The first approach with the map
function comes from Functional Programming, whereas the second approach is considered Imperative Programming. In general, in Functional Programming, we tell the computer what we want, while in Imperative Programming, we tell the computer what steps to do. So keep in mind:
»Of course someone has to write for-loops. It doesn’t have to be you.«
— Jenny Bryan
And don’t miss the amazing purrr
cheatsheet: link
Writing our own functions can be very helpful for making our code more readable. It allows us to separate certain steps of your analysis from the rest, look at them in isolation to test and validate them, and also allows us to give them reasonable names. Let’s look at a couple of examples and get you writing functions! Say we have this idea, where we filter the gapminder dataset for one country, check how linear the relationship between year and life expectancy is and then create a plot.
These three function from the broom
package tell us more about our linear model created with lm
. It is part of the tidymodels
framework.
broom::tidy(model)
# A tibble: 2 x 5
term estimate std.error statistic p.value
<chr> <dbl> <dbl> <dbl> <dbl>
1 (Intercept) -185. 16.2 -11.4 0.000000460
2 year 0.132 0.00819 16.1 0.0000000176
broom::augment(model)
# A tibble: 12 x 8
lifeExp year .fitted .resid .hat .sigma .cooksd .std.resid
<dbl> <dbl> <dbl> <dbl> <dbl> <dbl> <dbl> <dbl>
1 72.7 1952 72.2 0.455 0.295 0.483 0.256 1.11
2 73.4 1957 72.9 0.566 0.225 0.470 0.250 1.31
3 73.5 1962 73.5 -0.0640 0.169 0.516 0.00209 -0.143
4 74.1 1967 74.2 -0.114 0.127 0.515 0.00450 -0.249
5 74.3 1972 74.9 -0.513 0.0991 0.484 0.0671 -1.10
6 75.4 1977 75.5 -0.143 0.0851 0.514 0.00434 -0.306
7 76.0 1982 76.2 -0.203 0.0851 0.511 0.00872 -0.433
8 75.9 1987 76.8 -0.943 0.0991 0.396 0.226 -2.03
9 77.3 1992 77.5 -0.172 0.127 0.512 0.0103 -0.377
10 78.3 1997 78.2 0.168 0.169 0.512 0.0144 0.376
11 79.0 2002 78.8 0.238 0.225 0.508 0.0443 0.553
12 80.2 2007 79.5 0.725 0.295 0.429 0.649 1.76
broom::glance(model)
# A tibble: 1 x 12
r.squared adj.r.squared sigma statistic p.value df logLik AIC
<dbl> <dbl> <dbl> <dbl> <dbl> <dbl> <dbl> <dbl>
1 0.963 0.959 0.490 260. 1.76e-8 1 -7.37 20.7
# … with 4 more variables: BIC <dbl>, deviance <dbl>,
# df.residual <int>, nobs <int>
The \(R^2\) value tells us, how well a straight line fits to our data. It can assume values between 0 and 1.
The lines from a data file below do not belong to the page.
import Literature.Probability.RandomPlanarGeometry.HexSAWSurfaceWallRenewalKendall
import Literature.Probability.RandomPlanarGeometry.HexSAWSurfaceWallRenewalCubeRange
import HarnessLib

/-!
# A geometric RATE for the renewal theorem of adsorbed wall bridges down to `y > μ³` (Kendall's theorem instantiated with the
# six-step envelope)

Topic `Literature/Probability/RandomPlanarGeometry` (lane «pcv-sawmu», a-p6 g19, car «KENDALL-CUBE»; parents, all TREE:
`HexSAWSurfaceWallRenewalKendall.lean` (the `μ⁴`-range instantiation of the tree's quantitative Kendall theorem
`Process/RenewalKendallRate.lean`, `Renewal.kendall_abs_sub_inv_le_of_geometric`, with the entropy envelope `θ = μ²/√y`),
`HexSAWSurfaceWallRenewalCubeRange.lean` (a-p6 g19: `hasSum_pwbLaw_of_cube_lt`, `summable_mul_pwbLaw_of_cube_lt`, the six-step envelope
`pwbLaw_le_geom_cube : f_k ≤ (μ² + y^{2/3}/μ²) θ₃^k`, `θ₃ = μ²/y^{2/3} < 1` iff `y > μ³` (`theta_cube_lt_one`)), `HexSAWSurfaceWallRenewal.lean`
(`pwbAmp`, `pwbLaw`, `pwbMean`, `pwbLaw_one_pos`)).

WHAT IS PROVED — the parent's three theorems VERBATIM IN FORM on `y > μ³ = (2+√2)^{3/2}` with `θ₃`, `C₃ = μ² + y^{2/3}/μ²`, `A = C₃θ₃/(1−θ₃)`:
`one_sub_sum_pwbLaw_le_of_cube_lt` (tail envelope `1 − Σ_{k≤n} f_k ≤ A θ₃^n`), `abs_pwbAmp_sub_inv_pwbMean_le_kendall_of_cube_lt` (explicit form),
★★ `exists_geometric_rate_pwbAmp_of_cube_lt` / `exists_geometric_rate_PWB_div_of_cube_lt` — for EVERY `y > μ³` there are `ρ > 1`, `K` with
`|P_{2s}(y)/β(y)^{2s} − 1/m(y)| ≤ K ρ^{−s}` (the tree had `y > μ⁴`).

HONEST LABEL.  LANE THEOREM (range extension), DERIVED; sources as in the parent: [MadrasSlade1993, §4.2 Theorem 4.2.2(b) (pp. 91–92) and Theorem 4.2.5
(p. 95)], [Bednorz2013, §2, Corollary 2.5 (p. 5)], [Feller1968, XIII.3], [BeatonBousquetMelouDeGierDuminilCopinGuttmann2014, §3.1].  NEW IN WRITING
(modest): the geometric rate on the explicit range `y > (2+√2)^{3/2}`.  NOT CLAIMED: `y ≤ μ³`; an optimal rate; numerics.  No definitions.
-/

noncomputable section

open Finset Filter
open _root_.Topology

namespace Literature.Probability.RandomPlanarGeometry.SAW.HexBW.Wall

variable {y : ℝ}

/-- [folklore] `μ³ < y` forces `0 < y` and `1 ≤ y` (`1 ≤ μ`). -/
private theorem pos_and_one_le_of_mu_cube_lt_kdc (hy : hexConnectiveConstant ^ 3 < y) : 0 < y ∧ 1 ≤ y := by
  have h1 : (1 : ℝ) ≤ hexConnectiveConstant ^ 3 := one_le_pow₀ one_le_hexConnectiveConstant
  exact ⟨by linarith, by linarith⟩

/-- [folklore] `0 < θ₃(y) = μ²/y^{2/3} < 1` for `μ³ < y`. -/
private theorem theta_cube_pos_lt_one_kdc (hy : hexConnectiveConstant ^ 3 < y) :
    0 < hexConnectiveConstant ^ 2 / y ^ ((2 : ℝ) / 3) ∧ hexConnectiveConstant ^ 2 / y ^ ((2 : ℝ) / 3) < 1 :=
  ⟨div_pos (pow_pos hexConnectiveConstant_pos 2) (Real.rpow_pos_of_pos (pos_and_one_le_of_mu_cube_lt_kdc hy).1 _),
    theta_cube_lt_one hy⟩

/-- **Tail envelope of the irreducible law**: for `y > μ³` and every `n`,
`r_n(y) = 1 − Σ_{k ≤ n} f_k(y) = Σ_{k > n} f_k(y) ≤ C₃θ₃/(1 − θ₃) · θ₃^n`, `θ₃ = μ²/y^{2/3}`, `C₃ = μ² + y^{2/3}/μ²` — from `Σ f = 1`
and the six-step envelope `f_k ≤ C₃ θ₃^k`. [cite: MadrasSlade1993, §4.2, remark before (4.2.21) (p. 94)] [cite: Feller1968, XIII.3] -/
theorem one_sub_sum_pwbLaw_le_of_cube_lt (hy : hexConnectiveConstant ^ 3 < y) (n : ℕ) :
    1 - ∑ k ∈ range (n + 1), pwbLaw y k ≤
      (hexConnectiveConstant ^ 2 + y ^ ((2 : ℝ) / 3) / hexConnectiveConstant ^ 2) * (hexConnectiveConstant ^ 2 / y ^ ((2 : ℝ) / 3)) / (1 - hexConnectiveConstant ^ 2 / y ^ ((2 : ℝ) / 3)) *
        (hexConnectiveConstant ^ 2 / y ^ ((2 : ℝ) / 3)) ^ n := by
  obtain ⟨hy0, hy1⟩ := pos_and_one_le_of_mu_cube_lt_kdc hy
  obtain ⟨hθ0, hθ1⟩ := theta_cube_pos_lt_one_kdc hy
  set θ := hexConnectiveConstant ^ 2 / y ^ ((2 : ℝ) / 3) with hθ
  set C := hexConnectiveConstant ^ 2 + y ^ ((2 : ℝ) / 3) / hexConnectiveConstant ^ 2 with hC
  have htail : HasSum (fun k : ℕ => pwbLaw y (k + (n + 1))) (1 - ∑ k ∈ range (n + 1), pwbLaw y k) :=
    (hasSum_nat_add_iff' (n + 1)).2 (hasSum_pwbLaw_of_cube_lt hy)
  have hmaj : HasSum (fun k : ℕ => C * θ ^ (n + 1) * θ ^ k) (C * θ ^ (n + 1) * (1 - θ)⁻¹) :=
    (hasSum_geometric_of_lt_one hθ0.le hθ1).mul_left _
  have hle : ∀ k : ℕ, pwbLaw y (k + (n + 1)) ≤ C * θ ^ (n + 1) * θ ^ k := fun k =>
    calc pwbLaw y (k + (n + 1)) ≤ C * θ ^ (k + (n + 1)) := pwbLaw_le_geom_cube hy1 _
      _ = C * θ ^ (n + 1) * θ ^ k := by rw [pow_add]; ring
  calc 1 - ∑ k ∈ range (n + 1), pwbLaw y k ≤ C * θ ^ (n + 1) * (1 - θ)⁻¹ := hasSum_le hle htail hmaj
    _ = C * θ / (1 - θ) * θ ^ n := by rw [pow_succ]; field_simp

/-- **Kendall's rate for adsorbed wall bridges, explicit form**: for `y > μ³`, `θ = θ₃ = μ²/y^{2/3}`, `A = C₃θ/(1 − θ)`,
`b = f_1(y) = pwbLaw y 1`, and every radius `ρ` with `1 < ρ`, `ρθ < 1` and the margin inequality
`A(ρθ/(1−ρθ) − θ/(1−θ)) < b/(b + 2·Aθ/(1−θ)²)`:
`|PWB_{2s}(y) β(y)^{-2s} − 1/m(y)| ≤ ρ^{-s} / ((b/(b + 2Aθ/(1−θ)²) − A(ρθ/(1−ρθ) − θ/(1−θ)))·(ρ − 1))` for every `s`.
Instance of `Renewal.kendall_abs_sub_inv_le_of_geometric` with the tail envelope `one_sub_sum_pwbLaw_le_of_cube_lt` and the atom
`pwbLaw_one_pos`. [cite: Bednorz2013, §2, Corollary 2.5 (p. 5)] [cite: MadrasSlade1993, §4.2 Theorem 4.2.5 (p. 95)]
[cite: Feller1968, XIII.3] -/
theorem abs_pwbAmp_sub_inv_pwbMean_le_kendall_of_cube_lt (hy : hexConnectiveConstant ^ 3 < y) {θ A ρ : ℝ}
    (hθ : θ = hexConnectiveConstant ^ 2 / y ^ ((2 : ℝ) / 3))
    (hA : A = (hexConnectiveConstant ^ 2 + y ^ ((2 : ℝ) / 3) / hexConnectiveConstant ^ 2) * θ / (1 - θ))
    (hρ : 1 < ρ) (hρθ : ρ * θ < 1)
    (hc : A * (ρ * θ / (1 - ρ * θ) - θ / (1 - θ)) < pwbLaw y 1 / (pwbLaw y 1 + 2 * (A * θ / (1 - θ) ^ 2))) (s : ℕ) :
    |pwbAmp y s - (pwbMean y)⁻¹| ≤
      ρ⁻¹ ^ s / ((pwbLaw y 1 / (pwbLaw y 1 + 2 * (A * θ / (1 - θ) ^ 2)) - A * (ρ * θ / (1 - ρ * θ) - θ / (1 - θ))) * (ρ - 1)) := by
  obtain ⟨hy0, hy1⟩ := pos_and_one_le_of_mu_cube_lt_kdc hy
  obtain ⟨hθ0, hθ1⟩ := theta_cube_pos_lt_one_kdc hy
  rw [← hθ] at hθ0 hθ1
  have htail : ∀ j : ℕ, 1 ≤ j → 1 - ∑ k ∈ range (j + 1), pwbLaw y k ≤ A * θ ^ j := by
    intro j _
    have h := one_sub_sum_pwbLaw_le_of_cube_lt hy j
    rw [← hθ, ← hA] at h
    exact h
  have h := Literature.Probability.Process.Renewal.kendall_abs_sub_inv_le_of_geometric
    (u := pwbAmp y) (f := pwbLaw y) (r := fun n => 1 - ∑ k ∈ range (n + 1), pwbLaw y k) (fun _ => rfl)
    pwbAmp_zero (pwbLaw_nonneg hy0.le) pwbLaw_zero (fun n hn => pwbAmp_eq_sum hn) (hasSum_pwbLaw_of_cube_lt hy)
    (summable_mul_pwbLaw_of_cube_lt hy) (pwbLaw_one_pos hy0) le_rfl hθ0 hρ hρθ htail hc s
  simpa only [pwbMean] using h

/-- **Geometric rate of the renewal theorem for adsorbed wall bridges, for EVERY `y > μ³`**: there are `ρ > 1` and `K`
with `|PWB_{2s}(y) β(y)^{-2s} − 1/m(y)| ≤ K ρ^{-s}` for all `s`. The radius is exhibited: `ρ = (1 + ρ₀)/2` with
`ρ₀ = t/((1+t)θ) > 1`, `t = θ/(1−θ) + c/A`, `c = b/(b + 2Aθ/(1−θ)²)`, `A = C₃θ/(1−θ)`, `C₃ = μ² + y^{2/3}/μ²`, `b = f_1(y)`, `θ = μ²/y^{2/3}`
(so that `ρθ < t/(1+t) < 1` and the margin inequality of `abs_pwbAmp_sub_inv_pwbMean_le_kendall_of_cube_lt` holds).
The tree's `tendsto_pwbAmp` is the rate-free statement. [cite: MadrasSlade1993, §4.2 Theorem 4.2.5 (p. 95)]
[cite: Bednorz2013, §2, Corollary 2.5 (p. 5)] [cite: Feller1968, XIII.3] -/
theorem exists_geometric_rate_pwbAmp_of_cube_lt (hy : hexConnectiveConstant ^ 3 < y) :
    ∃ ρ : ℝ, 1 < ρ ∧ ∃ K : ℝ, ∀ s : ℕ, |pwbAmp y s - (pwbMean y)⁻¹| ≤ K * ρ⁻¹ ^ s := by
  obtain ⟨hy0, hy1⟩ := pos_and_one_le_of_mu_cube_lt_kdc hy
  obtain ⟨hθ0, hθ1⟩ := theta_cube_pos_lt_one_kdc hy
  set θ := hexConnectiveConstant ^ 2 / y ^ ((2 : ℝ) / 3) with hθ
  set A := (hexConnectiveConstant ^ 2 + y ^ ((2 : ℝ) / 3) / hexConnectiveConstant ^ 2) * θ / (1 - θ) with hA
  set b := pwbLaw y 1 with hb
  set M := A * θ / (1 - θ) ^ 2 with hM
  set c := b / (b + 2 * M) with hc
  have hb0 : 0 < b := pwbLaw_one_pos hy0
  have h1θ : 0 < 1 - θ := by linarith
  have hA0 : 0 < A := by rw [hA]; have := hexConnectiveConstant_pos; positivity
  have hM0 : 0 ≤ M := by positivity
  have hc0 : 0 < c := by positivity
  set t := θ / (1 - θ) + c / A with ht
  have ht0 : θ / (1 - θ) < t := by have := div_pos hc0 hA0; linarith
  have htpos : 0 < t := lt_trans (div_pos hθ0 h1θ) ht0
  -- `θ < t/(1+t)`
  have hθt : θ < t / (1 + t) := by
    rw [lt_div_iff₀ (by linarith)]
    have h := (div_lt_iff₀ h1θ).1 ht0
    nlinarith
  set ρ₀ := t / ((1 + t) * θ) with hρ₀
  have hρ₀1 : 1 < ρ₀ := by
    rw [hρ₀, lt_div_iff₀ (by positivity), one_mul]
    calc (1 + t) * θ < (1 + t) * (t / (1 + t)) := mul_lt_mul_of_pos_left hθt (by linarith)
      _ = t := by field_simp
  set ρ := (1 + ρ₀) / 2 with hρ
  have hρ1 : 1 < ρ := by rw [hρ]; linarith
  have hρρ₀ : ρ < ρ₀ := by rw [hρ]; linarith
  have hρθ' : ρ * θ < t / (1 + t) := by
    calc ρ * θ < ρ₀ * θ := mul_lt_mul_of_pos_right hρρ₀ hθ0
      _ = t / (1 + t) := by rw [hρ₀]; field_simp
  have hρθ : ρ * θ < 1 := hρθ'.trans (by rw [div_lt_one (by linarith)]; linarith)
  -- the margin inequality: `ρθ/(1−ρθ) < t`
  have hmargin : A * (ρ * θ / (1 - ρ * θ) - θ / (1 - θ)) < c := by
    have h1 : ρ * θ / (1 - ρ * θ) < t := by
      rw [div_lt_iff₀ (by linarith)]
      have h2 := (lt_div_iff₀ (show (0 : ℝ) < 1 + t by linarith)).1 hρθ'
      nlinarith
    have h3 : ρ * θ / (1 - ρ * θ) - θ / (1 - θ) < c / A := by rw [ht] at h1; linarith
    calc A * (ρ * θ / (1 - ρ * θ) - θ / (1 - θ)) < A * (c / A) := mul_lt_mul_of_pos_left h3 hA0
      _ = c := by field_simp
  refine ⟨ρ, hρ1, 1 / ((c - A * (ρ * θ / (1 - ρ * θ) - θ / (1 - θ))) * (ρ - 1)), fun s => ?_⟩
  have h := abs_pwbAmp_sub_inv_pwbMean_le_kendall_of_cube_lt hy hθ hA hρ1 hρθ (by rw [← hM, ← hc]; exact hmargin) s
  rw [← hM, ← hc] at h
  calc |pwbAmp y s - (pwbMean y)⁻¹| ≤ ρ⁻¹ ^ s / ((c - A * (ρ * θ / (1 - ρ * θ) - θ / (1 - θ))) * (ρ - 1)) := h
    _ = 1 / ((c - A * (ρ * θ / (1 - ρ * θ) - θ / (1 - θ))) * (ρ - 1)) * ρ⁻¹ ^ s := by ring

/-- The same geometric rate in the partition-function spelling: for every `y > μ³` there are `ρ > 1`, `K` with
`|PWB (2s) y / β(y)^{2s} − 1/m(y)| ≤ K ρ^{-s}` for all `s`. [cite: MadrasSlade1993, §4.2 Theorem 4.2.5 (p. 95)]
[cite: Bednorz2013, §2, Corollary 2.5 (p. 5)] -/
theorem exists_geometric_rate_PWB_div_of_cube_lt (hy : hexConnectiveConstant ^ 3 < y) :
    ∃ ρ : ℝ, 1 < ρ ∧ ∃ K : ℝ, ∀ s : ℕ, |PWB (2 * s) y / wallRate y ^ (2 * s) - (pwbMean y)⁻¹| ≤ K * ρ⁻¹ ^ s :=
  exists_geometric_rate_pwbAmp_of_cube_lt hy

end Literature.Probability.RandomPlanarGeometry.SAW.HexBW.Wall

end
model_glance <- broom::glance(model)
text <- substitute(R^2 == rsq,
list(rsq = round(model_glance$r.squared, 2)))
filterd_data %>%
ggplot(aes(year, lifeExp)) +
geom_smooth(method = "lm") +
geom_line() +
geom_point() +
theme_classic() +
labs(
x = "Year",
y = "Life Expectancy",
title = "Norway",
subtitle = text
)
Then we get curious and want to know how this graph looks for another country. So we copy and paste our code and replace the name of the country. And yet again, we want to see this plot for another country, so we copy and paste our code, change the country name and keep going. This is when we remember, that there is an easier way to deal with this repetition. We look at our code again and identify the things that stay the same and the things that change during each copy and pasting. The things that stay the same will be the body of our function, the things that change will be variables in the body that we pass to the function as arguments. In our example, there is only one thing that changes every time: the name of the country. So we build the following function:
plot_life_exp_for_country <- function(country_name) {
filterd_data <- gapminder %>%
filter(country == country_name)
model <- lm(lifeExp ~ year, data = filterd_data)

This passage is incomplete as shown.